Your question has been answered a long time ago, but I came across the same problem recently. I wrote some functions to compute such cumulative integrals for equally spaced points; the code can be found on GitHub. The order of the interpolating polynomials ranges from 1 (trapezoidal rule) to 7. As Daniel pointed out in the previous answer, some choices have to be made on how the intervals are summed, especially at the borders; results may thus be sightly different depending on the package you use. Be also aware that the numerical integration may suffer from Runge's phenomenon (unexpected oscillations) for high orders of polynomials.
Here is an example:
import numpy as np
from scipy import integrate as sp_integrate
from gradiompy import integrate as gp_integrate
# Definition of the function (polynomial of degree 7)
x = np.linspace(-3,3,num=15)
dx = x[1]-x[0]
y = 8*x + 3*x**2 + x**3 - 2*x**5 + x**6 - 1/5*x**7
y_int = 4*x**2 + x**3 + 1/4*x**4 - 1/3*x**6 + 1/7*x**7 - 1/40*x**8
# Cumulative integral using scipy
y_int_trapz = y_int [0] + sp_integrate.cumulative_trapezoid(y,dx=dx,initial=0)

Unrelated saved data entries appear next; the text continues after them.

set_option synthInstance.maxHeartbeats 400000 in
/-- **The indices of a four-group from its three quadratic quotients.**  `R` Dedekind with
fraction field `K`, `L/K` finite Galois, `𝔓` a maximal ideal of `S_L` (separable residue
extension), `z₁, z₂ ∈ G₀` commuting involutions with `z₁, z₂, z₃ = z₁z₂` pairwise distinct and
`≠ 1`, and for `j = 1, 2, 3` a normal subextension `E_j/K` with
`ker (Gal(L/K) → Gal(E_j/K)) = {1, z_j}`.  If the restriction of `z₂` (resp. `z₁`, `z₁`) to
`E₁` (resp. `E₂`, `E₃`) has index `n₁` (resp. `n₂`, `n₃`) at `𝔓 ∩ E_j`, then
**`i_G(z₁) + n₁ = n₂ + n₃`, `i_G(z₂) + n₂ = n₁ + n₃`, `i_G(z₃) + n₃ = n₁ + n₂`**
(Prop. IV.3 for the three quotients: `2n₁ = i(z₂) + i(z₃)`, `2n₂ = i(z₁) + i(z₃)`,
`2n₃ = i(z₁) + i(z₂)`).  So the lower filtration of a biquadratic extension at a totally
ramified prime is determined by the breaks of its three quadratic subextensions — e.g. breaks
`(1, 2, 2)`, indices `(2, 3, 3)`, give `i(z₁) = 4`, `i(z₂) = i(z₃) = 2`: `#G₁ = 4`,
`#G₂ = #G₃ = 2`, `#G₄ = 1`.  [cite: SerreLocalFields1979, Ch. IV §1 Prop. 3 (p. 63)] -/
theorem lowerIndex_add_eq_of_biquadratic
    (E₁ E₂ E₃ : IntermediateField K L) [Normal K E₁] [Normal K E₂] [Normal K E₃]
    {z₁ z₂ : L ≃ₐ[K] L} (h11 : z₁ * z₁ = 1) (h22 : z₂ * z₂ = 1) (hcomm : z₁ * z₂ = z₂ * z₁)
    (hz₁ : z₁ ≠ 1) (hz₂ : z₂ ≠ 1) (h12 : z₁ ≠ z₂)
    (hz₁0 : z₁ ∈ 𝔓.ramificationSubgroup (L ≃ₐ[K] L) 0)
    (hz₂0 : z₂ ∈ 𝔓.ramificationSubgroup (L ≃ₐ[K] L) 0)
    (hker₁ : ∀ σ : L ≃ₐ[K] L, AlgEquiv.restrictNormalHom E₁ σ = 1 ↔ σ = 1 ∨ σ = z₁)
    (hker₂ : ∀ σ : L ≃ₐ[K] L, AlgEquiv.restrictNormalHom E₂ σ = 1 ↔ σ = 1 ∨ σ = z₂)
    (hker₃ : ∀ σ : L ≃ₐ[K] L, AlgEquiv.restrictNormalHom E₃ σ = 1 ↔ σ = 1 ∨ σ = z₁ * z₂)
    {n₁ n₂ n₃ : ℕ}
    (hn₁ : lowerIndex (𝔓.comap (E₁.integralClosureInclusion R)) (E₁ ≃ₐ[K] E₁)
      (AlgEquiv.restrictNormalHom E₁ z₂) = n₁)
    (hn₂ : lowerIndex (𝔓.comap (E₂.integralClosureInclusion R)) (E₂ ≃ₐ[K] E₂)
      (AlgEquiv.restrictNormalHom E₂ z₁) = n₂)
    (hn₃ : lowerIndex (𝔓.comap (E₃.integralClosureInclusion R)) (E₃ ≃ₐ[K] E₃)
      (AlgEquiv.restrictNormalHom E₃ z₁) = n₃) :
    lowerIndex 𝔓 (L ≃ₐ[K] L) z₁ + n₁ = (n₂ + n₃ : ℕ) ∧
      lowerIndex 𝔓 (L ≃ₐ[K] L) z₂ + n₂ = (n₁ + n₃ : ℕ) ∧
      lowerIndex 𝔓 (L ≃ₐ[K] L) (z₁ * z₂) + n₃ = (n₁ + n₂ : ℕ) := by
  haveI : IsFractionRing (integralClosure R L) L :=
    integralClosure.isFractionRing_of_finite_extension K L
  haveI : FaithfulSMul (L ≃ₐ[K] L) (integralClosure R L) :=
    (IsGaloisGroup.of_isFractionRing (L ≃ₐ[K] L) R (integralClosure R L) K L).faithful
  haveI : IsNoetherianRing (integralClosure R L) := integralClosure.isNoetherianRing (K := K) L
  obtain ⟨N, hN⟩ := Ideal.ramificationSubgroup_eventually_eq_bot_holds 𝔓 (L ≃ₐ[K] L)
    (Ideal.IsMaximal.ne_top inferInstance)
  -- group identities
  have hz₃ : z₁ * z₂ ≠ 1 := by
    intro h
    apply h12
    calc z₁ = z₁ * (z₂ * z₂) := by rw [h22, mul_one]
      _ = z₁ * z₂ * z₂ := by rw [mul_assoc]
      _ = z₂ := by rw [h, one_mul]
  have h13 : z₁ ≠ z₁ * z₂ := by
    intro h; apply hz₂
    have : z₁ * 1 = z₁ * z₂ := by rw [mul_one]; exact h
    exact (mul_left_cancel this).symm
  have h23 : z₂ ≠ z₁ * z₂ := by
    intro h; apply hz₁
    have : 1 * z₂ = z₁ * z₂ := by rw [one_mul]; exact h
    exact (mul_right_cancel this).symm
  have hz₃0 : z₁ * z₂ ∈ 𝔓.ramificationSubgroup (L ≃ₐ[K] L) 0 := Subgroup.mul_mem _ hz₁0 hz₂0
  have e21 : z₂ * z₁ = z₁ * z₂ := hcomm.symm
  have e13 : z₁ * (z₁ * z₂) = z₂ := by rw [← mul_assoc, h11, one_mul]
  -- the three index formulas
  have f₁ := two_mul_lowerIndex_restrictNormalHom_eq R E₁ 𝔓 hz₁ hker₁ hz₁0 hz₂0 hz₂ (Ne.symm h12)
  have f₂ := two_mul_lowerIndex_restrictNormalHom_eq R E₂ 𝔓 hz₂ hker₂ hz₂0 hz₁0 hz₁ h12
  have f₃ := two_mul_lowerIndex_restrictNormalHom_eq R E₃ 𝔓 hz₃ hker₃ hz₃0 hz₁0 hz₁ h13
  rw [hn₁, e21] at f₁
  rw [hn₂] at f₂
  rw [hn₃, e13] at f₃
  -- finiteness
  obtain ⟨a, ha⟩ := ENat.ne_top_iff_exists.mp (lowerIndex_ne_top 𝔓 (hN N le_rfl) hz₁)
  obtain ⟨b, hb⟩ := ENat.ne_top_iff_exists.mp (lowerIndex_ne_top 𝔓 (hN N le_rfl) hz₂)
  obtain ⟨c, hc⟩ := ENat.ne_top_iff_exists.mp (lowerIndex_ne_top 𝔓 (hN N le_rfl) hz₃)
  rw [← hb, ← hc] at f₁
  rw [← ha, ← hc] at f₂
  rw [← ha, ← hb] at f₃
  rw [← ha, ← hb, ← hc]
  have g₁ : 2 * n₁ = b + c := by exact_mod_cast f₁
  have g₂ : 2 * n₂ = a + c := by exact_mod_cast f₂
  have g₃ : 2 * n₃ = a + b := by exact_mod_cast f₃
  refine ⟨?_, ?_, ?_⟩
  · exact_mod_cast (show a + n₁ = n₂ + n₃ by omega)
  · exact_mod_cast (show b + n₂ = n₁ + n₃ by omega)
  · exact_mod_cast (show c + n₃ = n₁ + n₂ by omega)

print('Integration error using scipy.integrate:')
print(' trapezoid = %9.5f' % np.linalg.norm(y_int_trapz-y_int))
# Cumulative integral using gradiompy
y_int_trapz = gp_integrate.cumulative_trapezoid(y,dx=dx,initial=y_int[0])
y_int_simps = gp_integrate.cumulative_simpson(y,dx=dx,initial=y_int[0])
print('\nIntegration error using gradiompy.integrate:')
print(' trapezoid = %9.5f' % np.linalg.norm(y_int_trapz-y_int))
print(' simpson = %9.5f' % np.linalg.norm(y_int_simps-y_int))
# Higher order cumulative integrals
for order in range(5,8,2):
y_int_composite = gp_integrate.cumulative_composite(y,dx,order=order,initial=y_int[0])
print(' order %i = %9.5f' % (order,np.linalg.norm(y_int_composite-y_int)))
# Display the values of the cumulative integral
print('\nCumulative integral (with initial offset):\n',y_int_composite)
You should get the following result:
'''
Integration error using scipy.integrate:
trapezoid = 176.10502
Integration error using gradiompy.integrate:
trapezoid = 176.10502
simpson = 2.52551
order 5 = 0.48758
order 7 = 0.00000
Cumulative integral (with initial offset):
[-6.90203571e+02 -2.29979407e+02 -5.92267425e+01 -7.66415188e+00
2.64794452e+00 2.25594840e+00 6.61937372e-01 1.14797061e-13
8.20130517e-01 3.61254267e+00 8.55804341e+00 1.48428883e+01
1.97293221e+01 1.64257877e+01 -1.13464286e+01]
'''
I would go with Daniel's solution. But you need to be careful if the function that you are integrating is itself subject to fluctuations. Simpson's requires the function to be well-behaved (meaning in this case, one that is continuous).
There are techniques for making a moderately badly behaved function look like it is better behaved than it really is (really forms of approximation of your function) but in that case you have to be sure that the function "adequately" approximates yours. In that case you might make the intervals may be non-uniform to handle the problem.
An example might be in considering the flow of a field that, over longer time scales, is approximated by a well-behaved function but which over shorter periods is subject to limited random fluctuations in its density.